そこのカジノテーブルには白いスーツを着た一人の男しか座っておらず、その傍らにはガタイの良い黒スーツの男が二人立っている。その二人の体格と目つきは明らかにカタギの人間のものではない。
「護衛は二人。十中八九、銃は持ってるだろうな」
インカムを再び耳に取り付け、黒スーツの男は言った。
「しかし、よく呑気にカジノで遊べたもんだな。一応追われる身だろうに」
『そこは奴の親父のホテルだ』
護衛が体の向きを変えたので、視線を合わせないよう体ごとスロットに向き直す。インカムからの返答は続く。

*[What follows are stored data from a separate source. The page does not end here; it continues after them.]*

/-!
# Ventures/CertifiedManyBodySolver — Observables/PhaseSeparationExclusionFarSevenEighthsYBCOThreeTenths.lean (COMPETING-ORDER words `(≤ 3/10 | ≥ 7/8)` on the FAR strip `t′ ∈ [−11/20, −3/10]` from the tranche-2 first-desk `n = 7/8` corner floors — POLARISED-CAP edition (kernel fully-polarised band caps, `U`-independent); sentence file 3 of 5)

HONEST FRAMING: first certified bounds; not a superconductivity verdict. CLASS = DERIVED / CONTEXT: instantiation of PROVED tree laws
(`ps_not_groundState_mix_on_cell_of_columns_tcap` / `ps_not_groundState_mix_above_column_tcap` of `Observables/PhaseSeparationExclusionTPrimeStripTwoFifths`,
`fp_cap_r468_tcap_on_cell` of `…FarPlanes`, `columnLaw_carriedDown_U` of `…FarPlanesLowU`, `se78_virtual_floor_of_two` of `…SevenEighthsAnchorsLowU`,
`energyDensityTT'_tchord_floor_of_mem_Icc` / `floor_on_cell_of_tPrime_end_rows` of `…PhaseSeparationExclusionBox`, the kernel Hartree–Fock caps
`hfHalf_m55m50` / `hfHalf_m50m40` / `hfHalf_m40m30` / `hf5o8_m40m30` of `Certificates/HubbardTTPrime_hartreeFockCaps_kernel{,_m55m50}`) on CLAIM NODES BY NAME — the
REGISTRY `n = 7/8` corner floors of the cuprate-box programme on the FAR strip: tranche-2 FIRST-DESK corners #613 `(5, −11/20)` · #614 `(5, −2/5)` · #615 `(17/2, −2/5)` ·
#616 `(17/2, −11/20)` (signed 2026-08-29, `cert_r61x_…` nodes of `Certificates/HubbardSquare_U{5,17o2}_n7o8_tpm{11o20,2o5}_lower_row61x`), the `U = 7/2` corners #554 ·
#555 · #590, and #551 · #561 · #591 · #595; the registry filling-`1/2` open-box witness plane r468 (`cert_r468_openbox_32x4_N64_planes`) where it is the cap — plus
PREMISE-FREE kernel Fermi-sea tangent rows at the dilute density and PROVED kernel Hartree–Fock caps. No new certificate, no CERTIFIED row, no cell word of the
meter's kind, no MOVE. Seat hubbard-box-p3 g33 (`prover-hubbard-box-p3-g33-0`, S2 «t′-direction transport from the anchors / joint concavity / box ⊂ union of
certified cells ⇒ word»); generator `pub/hubbard-fast/hubbard-box-p3/work-g33/far78/emit_far78.py` (fork of g30's `emit78.py`; exact `fractions`; decimals =
10-place DOWNWARD roundings).

Companion of `PhaseSeparationExclusionFarSevenEighthsYBCO` (file 0: THE POINT, the virtual corners `fse78_vnode_…`, the `n = 7/8` column laws `fse78_col…` / `fse78_vcol…`, the carried-down
columns; round 2 cites the round-1 laws of `…FarSevenEighths` BY NAME and adds only the new virtual corners/columns). THIS FILE: the **`(≤ 3/10 | ≥ 7/8)`** sentence — no macroscopic ground-state mixture `λω₁ + (1−λ)ω₂` (`0 < λ < 1`) of translation-invariant states
with densities `0 < ρ(ω₁) ≤ 3/10` and `7/8 ≤ ρ(ω₂) < 2`, at ANY filling in between (the dense member may carry any hole doping up to `1/8`, or be electron
doped), on the rectangles
* `t′ ∈ [-13 / 20, -3 / 5]` × `U ∈ [39 / 10, 100]` (`farSevenEighthsY_not_groundState_mix_le_3o10_ge_7o8_Y1`)
* `t′ ∈ [-3 / 5, -11 / 20]` × `U ∈ [3, 100]` (`farSevenEighthsY_not_groundState_mix_le_3o10_ge_7o8_Y2`)
(caps: the registry filling-`1/2` plane r468 BY NAME, or a PROVED kernel Hartree–Fock cap — `hfHalf_m55m50` / `hfHalf_m50m40` / `hfHalf_m40m30` (filling `1/2`),
`hf5o8_m40m30` (filling `5/8`) — or (round 2) a PROVED kernel FULLY-POLARISED band cap `polHalf_…` / `pol5o8_…` (`Certificates/HubbardTTPrime_polarizedBandCaps_kernel{A,B,C}`, `U`-independent: every «above the top column» piece then holds for ALL larger `U`, stated up to `U = 100`) — whichever certifies the cell; lever arms `a = (7/8 − n_c)/(7/8 − 3/10)`, `b = (n_c − 3/10)/(7/8 − 3/10)`; dilute floors = landed
`t′`-chords of PREMISE-FREE kernel Fermi-sea tangent rows, cited BY NAME; every margin exact and positive, 10-dp DOWNWARD roundings in the docstrings).
WHAT THIS IS NOT: a certificate; a CERTIFIED row; a statement at `t′ > 0`, `T > 0`, or about stripes / which phase is realised / superconductivity; periodic
(striped / Néel) COMPONENTS follow by the PROVED transfer law in the companion `…PeriodicPhasesFarSevenEighths`.
[cite: Israel1979, Thm. I.2.4] [cite: EmeryKivelsonLin1990, pp. 475–476] [cite: Ruelle1969, §3.3] [cite: Griffiths1966, §II] [cite: LiebLoss1993, §8, Theorem 8.2] [cite: BachLiebSolovej1994, eq. (2c.36)]
-/

noncomputable section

『親父はスペリアスの金庫番、サンドロ・アルレンツォ』
「スペリアスって日本四大マフィアの一つだろ? よく賞金かけるスポンサーが出て来たな」
『サンドロの息子、名前はダニエル。そいつが想像以上の馬鹿だったのさ。白昼堂々、町のど真ん中で人を撃ち殺したんだからな。即座にサンドロが動き、警察の動きを封じることには成功した。だが、奴の犯行自体は目撃者に撮影された映像などで拡散された』
「なるほどね。首に賞金がかかるのまでは阻止できなかったと」
『だが、サンドロは賞金をかけたスポンサーも血眼で探している。下手すれば賞金が取り下げられる可能性もある』
「賞味期限が短いと」
『だからこそ今日確実に捕まえる必要がある。一千万円の大物だ。その場の思いつきで逃げられましたじゃ話にならんからな。分かったな、コウ』
「黙って従えと。はいはい」
黒スーツの男――コウは再びため息を吐きつつ、目的であるダニエルに視線を向けた。
髪はブラウンのオールバック。体格は細いが、貧弱さは感じない。年はまだ二十代前半だろうか。遊び慣れしたような風貌だが、若さ特有の幼さも感じさせる顔付きだ。目的の男は白熱した様子でギャンブルを楽しんでいる。
その楽しそうにはしゃぐ様子を眺めつつ、コウは彼の首にかかった一千万の賞金に思いをはせる。
そう彼らの目的はダニエルの首にかかった賞金。彼らは賞金稼ぎなのだ。